その企業は、メディアではネガティブな報道しかありませんでしたが、ビジネスはすぐに黒字に転換しておりましたし、多くの子会社を持ち、キャッシュも潤沢でありました。問題になった訴訟も、方向性によっては好転する可能性がありましたので、その法務部に所属すれば、大きなプロフィットが得られると考えたからです。

その信念の甲斐あって、数名法務部へ紹介でき、彼らはその企業で大活躍されました。中には、法務の責任者として短期で成長され、社内でなくてはならない存在になった人もいます。

彼らは、リスクを取り、大きなプロフィットを得ることができたのです。

しかしその中で、1人内定を辞退した人がいました。

この方は当時50歳前のベテランで、某大手製造業で訴訟案件に取り組まれた、スペシャリストでもありました。しかしながら、その製造業が縮小することで退職を余儀なくされ、郊外の小さい会社の法務担当という不遇な環境で就業されておりました。しかも、自宅からも遠距離であったため、1人小さいアパートを借り(自費)、給与も低く、生活もままならない環境でありました。

そこでこの会社を紹介し、本人も経験が活かせるので是非やりたいということで、無事内定を取ることができました。年収も以前在籍した会社の水準に回復、しかも自宅から通えるという、まさにいいことづくめでありました。私も良いご縁が提供でき、嬉しく思っていました。

ところが、入社予定一週間前に、突然辞退したいという連絡がメールで入ってきました。電話を掛けても出ず、メールを送っても返信がなかなかありません。理由もわからない状況でした。

そこで、辞退する件はわかったので、先方に説明するため、理由を教えてくれ、と連絡したところ、前職の同僚にお前には無理だ、という話をされたから、ということでした。全く納得できる理由でないので、一度話をさせてほしいと連絡しましたが、以後返事はありませんでした。

とても悔しい思いもし、クライアント企業にもどう説明していいのか途方にくれましたが、正直に話をし理解を得ることができました。幸い、同時期に良い候補者がいたので、再度ご紹介し、その方は無事入社されました。結果的に、その方のお人柄は辞退された人よりも良く、クライアント企業は喜んだので、無事乗り切れたという感じでした。

さて、この話は続きがあります。

この辞退された方は、その後、別の会社に入っていたようです。しかも、条件面は不遇だった会社と変わりません。あの場所だと二重生活が続いているはずでした。なぜこのことが分かったかというと、その方が再度転職サイトにレジュメを公開していたからです。しかも、3ヶ月で終了していました。恐らく、試用期間で終了したのでしょう。

あれだけ自分がやりたいこととマッチしていた企業を辞退して、なぜそんな会社を選択したのでしょう?私はどう推測しても結論が導けませんでした。当時の外国人の同僚も、この出来事は理解不能だと言っていた記憶があります。

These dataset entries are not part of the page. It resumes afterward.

import Summits.QuantumFields.YangMills.Theorems.AllWindowsColdBoxBoxHighLineBoxToChartReductionCore

/-!
# T-S5.13A «box → FP-chart small-field reduction» (Steps A+B+C of ASSEMBLY-S5): the two-plaquette covariance of the cold box versus the
# covariance under the Faddeev–Popov chart weight on the small-field set (LEAD sfw-p2 g77's consumption list, 2026-08-29T20:23:50Z; LINE-19 S5 ⟨stmt-QuantumFields-24004⟩/⟨24335⟩)

Width seat `ym-line-sfw-p2-w2` (g31).  With `c₀ = plaqCostAt (boxCentre H) 1 2`, `c_T = plaqCostAt (boxCentre H + T e₀) 1 2`, `w_J = fpChartWeight β H r`,
`D = smallField H s`, `⟨G⟩_D := ∫_D G(U(a)) w_J / ∫_D w_J`:

  `|boxPlaqCov β H T − (⟨c₀c_T⟩_D − ⟨c₀⟩_D⟨c_T⟩_D)| ≤ 200·(δ + P_box(¬SP) + τ)`

under (i)/(ii) of ✓`fpRepresentation` VERBATIM, the ✓LEMMA-6s parameters (`0 ≤ s ≤ 1/100`, `17s² ≤ spl²`) and the conclusion of ✓T-S5.6
`SmallFieldInsideFP` as the hypothesis `hτ` — by the per-observable reduction ✓`BoxToChart.abs_boxState_sub_smallField_ratio_le` of the core file
applied to `c₀/4`, `c_T/4`, `c₀c_T/16` (✓`plaqCostAt_nonneg`, ✓`abs_plaqCostAt_le`, ✓`plaqCostAt_gaugeTransformZd`, ✓`measurable_plaqCostAt`) and the
covariance algebra ✓`BoxToChart.cov_arith` (`48·(4δ + 4p + 2τ) ≤ 200(δ + p + τ)`).

Everything proved, tree + Mathlib; no definitions; standard axioms.
HONEST LABEL: measure plumbing for the T-S5.13 assembly of the XL stub S5 (`stub_landauSecondOrder`) of a critic-PASSed DRAFT line; the rarity `p`, the
small-field mass `τ` and (i)/(ii) remain INPUTS; S5, U5, ⟨24004⟩ ⟨24335⟩ ⟨24336⟩ remain OPEN; no stub is closed by name, no crux, rung or summit is proved;
**the Yang–Mills mass gap is NOT proved by this file.**
-/

set_option autoImplicit false

noncomputable section

open MeasureTheory
open Literature.Probability.LatticeModels (Site)
open Literature.MathematicalPhysics.QuantumFieldTheory.AxialGauge (boxEdges)
open Literature.MathematicalPhysics.QuantumLattice (LGConfig gaugeTransformZd fundamentalRep)
open Summit.QuantumFields.YangMills.Theorems.WeakCouplingRates (boxState boxCentre plaqCostAt boxPlaqCov measurable_plaqCostAt abs_plaqCostAt_le
  plaqCostAt_nonneg plaqCostAt_gaugeTransformZd)

namespace Summit.QuantumFields.YangMills.Theorems.AllWindowsColdBoxBoxHighLine

open FPRep

namespace BoxToChart

variable {H : ℕ}

/-! ## The two-plaquette covariance -/

/-- ★★ **T-S5.13A «box → FP-chart small-field reduction».**  With `c₀ = plaqCostAt (boxCentre H) 1 2`, `c_T = plaqCostAt (boxCentre H + T e₀) 1 2`,
`w = fpChartWeight β H r`, `D = smallField H s`:
`|boxPlaqCov β H T − (∫_D c₀c_T w/∫_D w − (∫_D c₀ w/∫_D w)(∫_D c_T w/∫_D w))| ≤ 200·(δ + P_box(¬SP) + τ)`. -/
theorem boxPlaqCov_sub_chartCov_le (H : ℕ) (hH : 1 ≤ H) {β r r₀ spl s δ τ : ℝ} (T : ℕ) (hβ : 0 < β) (hδ0 : 0 ≤ δ) (hδ : δ ≤ 1 / 2)
    (hrep : ∀ U : LGConfig 4 SU2, ColdWall H U → SmallPlaquettes H spl U →
        ∃ g : Site 4 → SU2, IsInteriorGauge H g ∧ InLandauGauge H (gaugeTransformZd g U) ∧
          ∀ e ∈ boxEdges 4 (2 * H + 1), linkDefect (gaugeTransformZd g U) e ≤ r₀ ^ 2)
    (hN : ∀ V : LGConfig 4 SU2, InLandauGauge H V → (∀ e ∈ boxEdges 4 (2 * H + 1), linkDefect V e ≤ r₀ ^ 2) →
        |orbitAverage H (jacWeight β H r) V / laplaceZ0 β H - 1| ≤ δ)
    (hs0 : 0 ≤ s) (hs1 : s ≤ 1 / 100) (hspl : 17 * s ^ 2 ≤ spl ^ 2) (hτ0 : 0 ≤ τ)
    (hτ : ∫ a in chartDomain H \ smallField H s, fpChartWeight β H r a ≤ τ * ∫ a in smallField H (s / 2), fpChartWeight β H r a) :
    |boxPlaqCov (fundamentalRep (Fin 2)) β H T -
        ((∫ a in smallField H s, chartPlaqCost H (boxCentre H) 1 2 a * chartPlaqCost H (boxCentre H + Pi.single 0 (T : ℤ)) 1 2 a *
              fpChartWeight β H r a) / (∫ a in smallField H s, fpChartWeight β H r a) -
          (∫ a in smallField H s, chartPlaqCost H (boxCentre H) 1 2 a * fpChartWeight β H r a) /
              (∫ a in smallField H s, fpChartWeight β H r a) *
            ((∫ a in smallField H s, chartPlaqCost H (boxCentre H + Pi.single 0 (T : ℤ)) 1 2 a * fpChartWeight β H r a) /
              (∫ a in smallField H s, fpChartWeight β H r a)))| ≤
      200 * (δ + ((boxState (fundamentalRep (Fin 2)) β H) {U | ¬ SmallPlaquettes H spl U}).toReal + τ) := by
  -- unfold the chart costs (`chartPlaqCost H x μ ν a = plaqCostAt ρ x μ ν (edgeChart H a)`) and the box covariance
  simp only [chartPlaqCost]
  have hbox : boxPlaqCov (fundamentalRep (Fin 2)) β H T =
      16 * ((∫ U, plaqCostAt (fundamentalRep (Fin 2)) (boxCentre H) 1 2 U *
              plaqCostAt (fundamentalRep (Fin 2)) (boxCentre H + Pi.single 0 (T : ℤ)) 1 2 U / 16 ∂(boxState (fundamentalRep (Fin 2)) β H)) -
          (∫ U, plaqCostAt (fundamentalRep (Fin 2)) (boxCentre H) 1 2 U / 4 ∂(boxState (fundamentalRep (Fin 2)) β H)) *
            (∫ U, plaqCostAt (fundamentalRep (Fin 2)) (boxCentre H + Pi.single 0 (T : ℤ)) 1 2 U / 4 ∂(boxState (fundamentalRep (Fin 2)) β H))) := by
    simp only [boxPlaqCov, integral_div]
    ring
  rw [hbox]
  -- make the two base points opaque
  generalize boxCentre H + Pi.single 0 (T : ℤ) = x₁
  generalize boxCentre H = x₀
  -- the two observables
  have hc0 : ∀ (x : Site 4) (U : LGConfig 4 SU2), 0 ≤ plaqCostAt (fundamentalRep (Fin 2)) x 1 2 U := fun x U => plaqCostAt_nonneg x 1 2 U
  have hc4 : ∀ (x : Site 4) (U : LGConfig 4 SU2), plaqCostAt (fundamentalRep (Fin 2)) x 1 2 U ≤ 4 :=
    fun x U => (le_abs_self _).trans (abs_plaqCostAt_le x 1 2 U)
  have hcm : ∀ x : Site 4, Measurable (plaqCostAt (fundamentalRep (Fin 2)) x 1 2) := fun x => measurable_plaqCostAt x 1 2
  have hinv : ∀ (x : Site 4) (g : InteriorGauge H) (U : LGConfig 4 SU2),
      plaqCostAt (fundamentalRep (Fin 2)) x 1 2 (gaugeTransformZd (extendGauge H g) U) = plaqCostAt (fundamentalRep (Fin 2)) x 1 2 U :=
    fun x g U => plaqCostAt_gaugeTransformZd _ _ U x 1 2
  have h4 : (0 : ℝ) < 4 := by norm_num
  have h16 : (0 : ℝ) < 16 := by norm_num
  have hq1 : ∀ (x : Site 4) (U : LGConfig 4 SU2), plaqCostAt (fundamentalRep (Fin 2)) x 1 2 U / 4 ≤ 1 := fun x U => by
    rw [div_le_one h4]; exact hc4 x U
  have hq0 : ∀ (x : Site 4) (U : LGConfig 4 SU2), 0 ≤ plaqCostAt (fundamentalRep (Fin 2)) x 1 2 U / 4 := fun x U => div_nonneg (hc0 x U) h4.le
  have hp1 : ∀ U : LGConfig 4 SU2, plaqCostAt (fundamentalRep (Fin 2)) x₀ 1 2 U * plaqCostAt (fundamentalRep (Fin 2)) x₁ 1 2 U / 16 ≤ 1 := fun U => by
    rw [div_le_one h16]
    calc plaqCostAt (fundamentalRep (Fin 2)) x₀ 1 2 U * plaqCostAt (fundamentalRep (Fin 2)) x₁ 1 2 U ≤ 4 * 4 :=
        mul_le_mul (hc4 x₀ U) (hc4 x₁ U) (hc0 x₁ U) (by norm_num)
      _ = 16 := by norm_num
  have hp0 : ∀ U : LGConfig 4 SU2, 0 ≤ plaqCostAt (fundamentalRep (Fin 2)) x₀ 1 2 U * plaqCostAt (fundamentalRep (Fin 2)) x₁ 1 2 U / 16 :=
    fun U => div_nonneg (mul_nonneg (hc0 x₀ U) (hc0 x₁ U)) h16.le
  -- A+B+C for `c₀/4`, `c_T/4`, `c₀c_T/16`
  have h1 := abs_boxState_sub_smallField_ratio_le (H := H) hH hβ hδ0 hδ hrep hN hs0 hs1 hspl hτ0 hτ
    (G := fun U => plaqCostAt (fundamentalRep (Fin 2)) x₀ 1 2 U / 4) (fun g U => by simp only [hinv]) ((hcm x₀).div_const 4) (hq0 x₀) (hq1 x₀)
  have h2 := abs_boxState_sub_smallField_ratio_le (H := H) hH hβ hδ0 hδ hrep hN hs0 hs1 hspl hτ0 hτ
    (G := fun U => plaqCostAt (fundamentalRep (Fin 2)) x₁ 1 2 U / 4) (fun g U => by simp only [hinv]) ((hcm x₁).div_const 4) (hq0 x₁) (hq1 x₁)
  have h3 := abs_boxState_sub_smallField_ratio_le (H := H) hH hβ hδ0 hδ hrep hN hs0 hs1 hspl hτ0 hτ
    (G := fun U => plaqCostAt (fundamentalRep (Fin 2)) x₀ 1 2 U * plaqCostAt (fundamentalRep (Fin 2)) x₁ 1 2 U / 16)
    (fun g U => by simp only [hinv]) (((hcm x₀).mul (hcm x₁)).div_const 16) hp0 hp1
  -- sizes of `E₂` and `A₁`
  haveI := isProbabilityMeasure_boxState β H
  have hP0 : 0 ≤ ((boxState (fundamentalRep (Fin 2)) β H) {U | ¬ SmallPlaquettes H spl U}).toReal := ENNReal.toReal_nonneg
  have hE2 : 0 ≤ ∫ U, plaqCostAt (fundamentalRep (Fin 2)) x₁ 1 2 U / 4 ∂(boxState (fundamentalRep (Fin 2)) β H) :=
    integral_nonneg (hq0 x₁)
  have hE2' : ∫ U, plaqCostAt (fundamentalRep (Fin 2)) x₁ 1 2 U / 4 ∂(boxState (fundamentalRep (Fin 2)) β H) ≤ 1 := by
    calc ∫ U, plaqCostAt (fundamentalRep (Fin 2)) x₁ 1 2 U / 4 ∂(boxState (fundamentalRep (Fin 2)) β H)
        ≤ ∫ _U, (1 : ℝ) ∂(boxState (fundamentalRep (Fin 2)) β H) :=
          integral_mono_of_nonneg (ae_of_all _ (hq0 x₁)) (integrable_const 1) (ae_of_all _ (hq1 x₁))
      _ = 1 := by simp
  have hw0 : ∀ a, 0 ≤ fpChartWeight β H r a := FPChart.fpChartWeight_nonneg β r
  have hDm : MeasurableSet (smallField H s) := ChartGauss.measurableSet_smallField s
  have hDvol : volume (smallField H s) < ⊤ := SmallFieldFP.volume_smallField_lt_top hs0
  have hA1 : 0 ≤ (∫ a in smallField H s, plaqCostAt (fundamentalRep (Fin 2)) x₀ 1 2 (edgeChart H a) / 4 * fpChartWeight β H r a) /
      (∫ a in smallField H s, fpChartWeight β H r a) :=
    div_nonneg (setIntegral_nonneg hDm fun a _ => mul_nonneg (hq0 x₀ _) (hw0 a)) (setIntegral_nonneg hDm fun a _ => hw0 a)
  have hA1' : (∫ a in smallField H s, plaqCostAt (fundamentalRep (Fin 2)) x₀ 1 2 (edgeChart H a) / 4 * fpChartWeight β H r a) /
      (∫ a in smallField H s, fpChartWeight β H r a) ≤ 1 := by
    refine div_le_one_of_le₀ ?_ (setIntegral_nonneg hDm fun a _ => hw0 a)
    have hGB : ∀ U, |plaqCostAt (fundamentalRep (Fin 2)) x₀ 1 2 U / 4| ≤ 1 := fun U => by
      rw [abs_of_nonneg (hq0 x₀ U)]; exact hq1 x₀ U
    have h1B : ∀ U : LGConfig 4 SU2, |(fun _ => (1 : ℝ)) U| ≤ 1 := fun U => by simp
    have hI := integrableOn_obs_mul_fpChartWeight (H := H) hβ.le r ((hcm x₀).div_const 4) hGB hDvol
    have hIw : IntegrableOn (fun a => fpChartWeight β H r a) (smallField H s) := by
      have h := integrableOn_obs_mul_fpChartWeight (H := H) hβ.le r (measurable_const : Measurable fun _ : LGConfig 4 SU2 => (1 : ℝ)) h1B hDvol
      simp only [one_mul] at h
      exact h
    refine setIntegral_mono_on hI hIw hDm fun a _ => ?_
    calc plaqCostAt (fundamentalRep (Fin 2)) x₀ 1 2 (edgeChart H a) / 4 * fpChartWeight β H r a ≤ 1 * fpChartWeight β H r a :=
        mul_le_mul_of_nonneg_right (hq1 x₀ _) (hw0 a)
      _ = fpChartWeight β H r a := one_mul _
  have hcov := cov_arith h1 h2 h3 hE2 hE2' hA1 hA1'
  -- the chart covariance is `16·(A₃ − A₁A₂)`
  have i1 : ∫ a in smallField H s, plaqCostAt (fundamentalRep (Fin 2)) x₀ 1 2 (edgeChart H a) *
        plaqCostAt (fundamentalRep (Fin 2)) x₁ 1 2 (edgeChart H a) / 16 * fpChartWeight β H r a =
      (∫ a in smallField H s, plaqCostAt (fundamentalRep (Fin 2)) x₀ 1 2 (edgeChart H a) *
        plaqCostAt (fundamentalRep (Fin 2)) x₁ 1 2 (edgeChart H a) * fpChartWeight β H r a) / 16 := by
    rw [← integral_div]
    exact integral_congr_ae (ae_of_all _ fun a => by ring)
  have i2 : ∫ a in smallField H s, plaqCostAt (fundamentalRep (Fin 2)) x₀ 1 2 (edgeChart H a) / 4 * fpChartWeight β H r a =
      (∫ a in smallField H s, plaqCostAt (fundamentalRep (Fin 2)) x₀ 1 2 (edgeChart H a) * fpChartWeight β H r a) / 4 := by
    rw [← integral_div]
    exact integral_congr_ae (ae_of_all _ fun a => by ring)
  have i3 : ∫ a in smallField H s, plaqCostAt (fundamentalRep (Fin 2)) x₁ 1 2 (edgeChart H a) / 4 * fpChartWeight β H r a =
      (∫ a in smallField H s, plaqCostAt (fundamentalRep (Fin 2)) x₁ 1 2 (edgeChart H a) * fpChartWeight β H r a) / 4 := by
    rw [← integral_div]
    exact integral_congr_ae (ae_of_all _ fun a => by ring)
  rw [i1, i2, i3] at hcov
  refine le_trans (le_of_eq ?_) (hcov.trans (by nlinarith [hδ0, hP0, hτ0]))
  congr 1
  ring

end BoxToChart

end Summit.QuantumFields.YangMills.Theorems.AllWindowsColdBoxBoxHighLine

end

その方のその後は知りませんが、あの時私が紹介した企業に入社していればこんなことはなかったのに、と少し残念な気持ちになりました。本人もすごく後悔しているはずです。

人は99%自分で決めた道を突き進むという考えを持つ一方、1%の不安があったとき、その不安を煽る人がいれば、結論を180度変えることもあるという事例でした。